With all variables included, the overall model explained 24% of the variance in bilateral S1 thickness. Primary explanatory variables in model 1 accounted for 6% of the variance (F (5, 139) = 2.76, p = 0.0208). Environmental and sociocultural variables entered in model 2, explained 6% of the variance in bilateral S1 thickness (F (12, 132) = 2.56, p = 0.0045). Sociodemographic groups entered in model 3 explained 13% of the variance (F (13, 131) = 4.50, p < 0.0001). In the final model, younger age (beta = − 0.285, p = 0.0015), UF study site (beta = − 0.203, p = 0.0088), greater income (beta = 0.220, p = 0.0491) and the NHW sociodemographic group (beta = 0.442, p < 0.0001) remained significantly associated with greater S1 thickness. In a sensitivity analysis excluding those with imputed variables, findings were similar, however, income was no longer significant.

Dorsolateral prefrontal cortex (DLPFC) thickness

Primary explanatory variables in model 1 accounted for 7% of the variance (F (5, 139) = 3.18, p = 0.0095). Model 2 (F (12, 132) = 1.83, p = 0.0487) and model 3 (F (13, 131) = 1.70, p = 0.0686) did not account for any additional variance. In a sensitivity analysis excluding those with imputed variables, no differences were identified.

Thalamus volume

With all variables included, the overall model explained 39% of the variance in thalamus volume. Primary explanatory variables in model 1 accounted for 32% of the variance (F (5, 139) = 14.81, p < 0.0001). Environmental and sociocultural variables entered in model 2 explained 2% of the variance in thalamus volume (F (12, 132) = 7.24, p < 0.0001). Sociodemographic groups entered in model 3 explained 5% of the variance (F (13, 131) = 8.09, p < 0.0001). In the final model, younger age (beta = − 0.383, p < 0.0001), female sex (beta = 0.342, p < 0.0001) and the NHB sociodemographic group (beta = − 0.280, p = 0.0009) remained significantly associated with greater thalamus volume. In a sensitivity analysis excluding those with imputed variables, significant variables remained the same.

Amygdala volume

With all variables included, the overall model explained 34% of the variance in amygdala volume. Primary explanatory variables in model 1 accounted for 30% of the variance (F (5, 139) = 13.16, p < 0.0001). Environmental and sociocultural variables entered in model 2, explained 1% of the variance in amygdala volume (F (12, 132) = 6.33, p < 0.0001). Sociodemographic groups entered in model 3, explained 3% of the variance (F (13, 131) = 6.80, p < 0.0001). In the final model, younger age (beta = − 0.330, p < 0.0001), female sex (beta = 0.370, p < 0.0001), and the NHB sociodemographic group (beta = − 0.246, p = 0.0049) remained significantly associated with greater amygdala volume. In a sensitivity analysis excluding those with imputed variables, significant variables remained with income (beta = 0.216, p = 0.041) also indicated.

Hippocampus volume

With all variables included, the overall model explained 43% of the variance in hippocampus volume. Primary explanatory variables in model 1 accounted for 34% of the variance (F (5, 139) = 15.75, p < 0.0001).

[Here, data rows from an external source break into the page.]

import Literature.Analysis.FluidPDE.TaoClassSymmetry
import Literature.Analysis.FluidPDE.NSKatoToClayProofs
import Literature.Analysis.FluidPDE.NSLerayHopfSereginEnergyProofs
import Literature.Analysis.FluidPDE.NSCriticalClosureBesovKatoClass
import Literature.Analysis.FluidPDE.AxisymmetricVorticityTransport
import Literature.Analysis.FluidPDE.AxisymmetricEuler
import HarnessLib

/-!
# Route FrozenSignCascade · crux `BoundedEnvelopeContinuation` (stmt-NavierStokesRegularity-10579)
# Axisymmetric special case, step AX0: axisymmetry of the datum propagates

**Theorem (`axisymmetric_of_datum`).** Let `ν > 0` and let `u₀` be a Clay datum (smooth,
rapidly decaying, divergence free) which is axisymmetric, `u₀ (R_θ x) = R_θ (u₀ x)` for every
rotation `R_θ` about the `x₃`-axis (`IsAxisymmetric`). Let `(u, p)` be a classical solution of
Navier–Stokes on `ℝ³ × [0, T)`, `T > 0`, which is Leray–Hopf from `u₀` with `u 0 = u₀`. Then
every slice `u t`, `t ∈ [0, T)`, is axisymmetric.

**Proof (uniqueness; Majda–Bertozzi 2002, §2.3.3, (2.52)–(2.53): "the solution to the
Navier–Stokes equation will remain axisymmetric").** No spatial decay of `u` is needed:
the classical Leray–Hopf solution is the Kato `C_t L³` solution from `u₀` on `[0, T)`
(`isKatoSolutionOn_of_classical`, Lemarié-Rieusset 2016, Thm. 15.1 (A)–(B)); for `t < T` and
`Tt = (t + T)/2` there is a Tao-class solution `(u', p')` from `u₀` on the closed slab `[0, Tt]`
(`exists_isTaoSolutionOn_of_isKatoSolutionOn`, von Wahl's regularity of the class `C_t L³`),
which agrees with `u` at every time of `[0, Tt]` a.e. (`IsTaoSolutionOn.ae_eq_of_kato_Icc`,
Furioli–Lemarié-Rieusset–Terraneo uniqueness), hence everywhere (both slices are continuous).
The Tao-class solution is equivariant under every linear isometry fixing the datum
(`IsTaoSolutionOn.conj_eq_of_datum`, Prodi–Serrin uniqueness in Tao's class), in particular
under the rotations `rotZLIE θ`; unwinding `R_θ (u t (R_{-θ} (R_θ x))) = u t (R_θ x)` with the
group law `rotZ_add`, `rotZ_zero` gives `IsAxisymmetric (u t)`.

This is a `--supports` file for the crux item (lead c4's axisymmetric support skeleton, AX0);
it introduces no definition and no named fact.

Sources: A. J. Majda, A. L. Bertozzi, *Vorticity and Incompressible Flow* (CUP 2002), §2.3.3;
P. G. Lemarié-Rieusset, *The Navier–Stokes problem in the 21st century* (2016), Thm. 15.1,
Prop. 12.3, Thm. 7.7; G. Koch, N. Nadirashvili, G. Seregin, V. Šverák, Acta Math. 203 (2009), §1.
-/

noncomputable section

set_option linter.dupNamespace false -- nested layout Summit.<S>.<Sub>, Sub = S (D-0017)

open Set MeasureTheory Filter Topology Function
open scoped ENNReal
open Literature.Analysis Literature.Analysis.FluidPDE

namespace Summit.NavierStokesRegularity.NavierStokesRegularity.Theorems.BoundedEnvelope

/-- **AX0 · propagation of axisymmetry to classical Leray–Hopf solutions.** For `ν > 0`, an
axisymmetric Clay datum `u₀` (smooth, rapidly decaying, divergence free), `T > 0` and a classical
solution `(u, p)` on `ℝ³ × [0, T)` which is Leray–Hopf from `u₀` with `u 0 = u₀`, every slice
`u t`, `0 ≤ t < T`, is axisymmetric. Proof by uniqueness: `u` is the Kato solution
(`isKatoSolutionOn_of_classical`), identified on `[0, (t+T)/2]` with a Tao-class solution
(`exists_isTaoSolutionOn_of_isKatoSolutionOn`, `IsTaoSolutionOn.ae_eq_of_kato_Icc`, continuity
of slices), and Tao-class solutions inherit every isometric symmetry of the datum
(`IsTaoSolutionOn.conj_eq_of_datum` with `rotZLIE θ`).
[cite: MajdaBertozziCUP2002, §2.3.3 (2.52)–(2.53)] -/
theorem axisymmetric_of_datum :
    ∀ ν : ℝ, 0 < ν → ∀ (u₀ : EuclideanSpace ℝ (Fin 3) → EuclideanSpace ℝ (Fin 3)),
      ContDiff ℝ (⊤ : ℕ∞) u₀ → Literature.Analysis.FluidPDE.HasRapidSpatialDecay u₀ →
      Literature.Analysis.FluidPDE.NSWave0.IsDivFree u₀ →
      Literature.Analysis.FluidPDE.IsAxisymmetric u₀ →
      ∀ T : ℝ, 0 < T → ∀ (u : ℝ → EuclideanSpace ℝ (Fin 3) → EuclideanSpace ℝ (Fin 3))
        (p : ℝ → EuclideanSpace ℝ (Fin 3) → ℝ),
        Literature.Analysis.FluidPDE.IsClassicalNSSolutionOn (Set.Ico 0 T) ν 0 u p →
        Literature.Analysis.FluidPDE.IsLerayHopfOn T ν 0 u₀ u → u 0 = u₀ →
        ∀ t ∈ Set.Ico 0 T, Literature.Analysis.FluidPDE.IsAxisymmetric (u t) := by
  intro ν hν u₀ hu hd hdiv hax T hT u p hsol hLH hu0 t ht
  -- the classical Leray–Hopf solution is the Kato solution on `[0, T)`
  have hLH' : IsLerayHopfOn T ν 0 (u 0) u := by rw [hu0]; exact hLH
  have hd0 : HasRapidSpatialDecay (u 0) := by rw [hu0]; exact hd
  have hK : IsKatoSolutionOn T ν u₀ u := by
    have h := isKatoSolutionOn_of_classical hν hT hsol hLH' hd0
    rwa [hu0] at h
  -- an intermediate closed slab `[0, Tt]`, `t < Tt < T`
  set Tt : ℝ := (t + T) / 2 with hTt
  have hTt0 : 0 < Tt := by rw [hTt]; linarith [ht.1, ht.2]
  have htTt : t < Tt := by rw [hTt]; linarith [ht.2]
  have hTtT : Tt < T := by rw [hTt]; linarith [ht.2]
  have htI : t ∈ Icc 0 Tt := ⟨ht.1, htTt.le⟩
  -- the Tao-class state from `u₀` on `[0, Tt]`
  obtain ⟨u', p', hTao⟩ :=
    exists_isTaoSolutionOn_of_isKatoSolutionOn hν hu hdiv hd hK hTt0 hTtT
  -- identification `u' t = u t` (Kato uniqueness, then continuity of both slices)
  have hae : u' t =ᵐ[volume] u t :=
    hTao.ae_eq_of_kato_Icc hν hTt0 (hK.mild.mono (Ico_subset_Ico_right hTtT.le))
      (hK.continuousInLpOn.mono fun s hs => ⟨hs.1, lt_of_le_of_lt hs.2 hTtT⟩)
      (hK.aestronglyMeasurable.mono_measure (Measure.restrict_mono
        (Set.prod_mono (Ioo_subset_Ioo_right hTtT.le) Subset.rfl) le_rfl)) t htI
  have heq : u' t = u t :=
    (Continuous.ae_eq_iff_eq volume (hTao.classical.contDiff_velocity htI).continuous
      (hsol.contDiff_velocity ht).continuous).1 hae
  -- equivariance of the Tao-class state under the rotations about the axis
  intro θ x
  have hdat : ∀ y, rotZLIE θ (u₀ ((rotZLIE θ).symm y)) = u₀ y := fun y => by
    simp only [rotZLIE_apply, rotZLIE_symm_apply]
    exact hax.rotZ_apply_rotZ_neg θ y
  have hR := hTao.conj_eq_of_datum (rotZLIE θ) hν hTt0 hdat t htI (rotZ θ x)
  simp only [rotZLIE_apply, rotZLIE_symm_apply] at hR
  rw [← rotZ_add, neg_add_cancel, rotZ_zero, heq] at hR
  exact hR.symm

end Summit.NavierStokesRegularity.NavierStokesRegularity.Theorems.BoundedEnvelope

end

Environmental and sociocultural variables entered in model 2, explained 3% of the variance in hippocampus volume (F (12, 132) = 7.99, p < 0.0001). Sociodemographic groups entered in model 3, explained 6% of the variance (F (13, 131) = 9.31, p < 0.0001). In the final model, younger age (beta = − 0.236, p = 0.0024), female sex (beta = 0.461, p < 0.0001), greater income (beta = 0.196, p = 0.0441), and the NHB sociodemographic group (beta = − 0.311, p = 0.0002) remained significantly associated with hippocampus volume. In a sensitivity analysis excluding those with imputed variables, significant variables remained with lifetime discrimination (beta = 0.174, p = 0.028) also showing significance.

Discussion

Guided by the NIA and NIMHD Health Disparities Research Frameworks2,38,39, the current study aimed to identify the contributions of environmental and sociocultural factors on pain-related brain structures in a sociodemographically diverse group of adults reporting knee pain41. As hypothesized, environmental and sociocultural factors were associated with pain-related brain structures. Ethnicity-race remained a small but significant predictor across several models. It is important to note that our study included only a few of the extensive array of environmental and sociocultural factors contributing to health disparities warranting investigation2. Findings are presented in alignment with the National Institutes of Health reporting requirements for ethnicity and race, which can provide consistent terminology for comparisons across studies2,64. Despite these efforts, significant heterogeneity remains within self-identified ethnicity and race categories. We also incorporate an intersectional approach by providing more specific sociodemographic information for each group which promotes more accurate interpretations and will better inform efforts to improve health for all63.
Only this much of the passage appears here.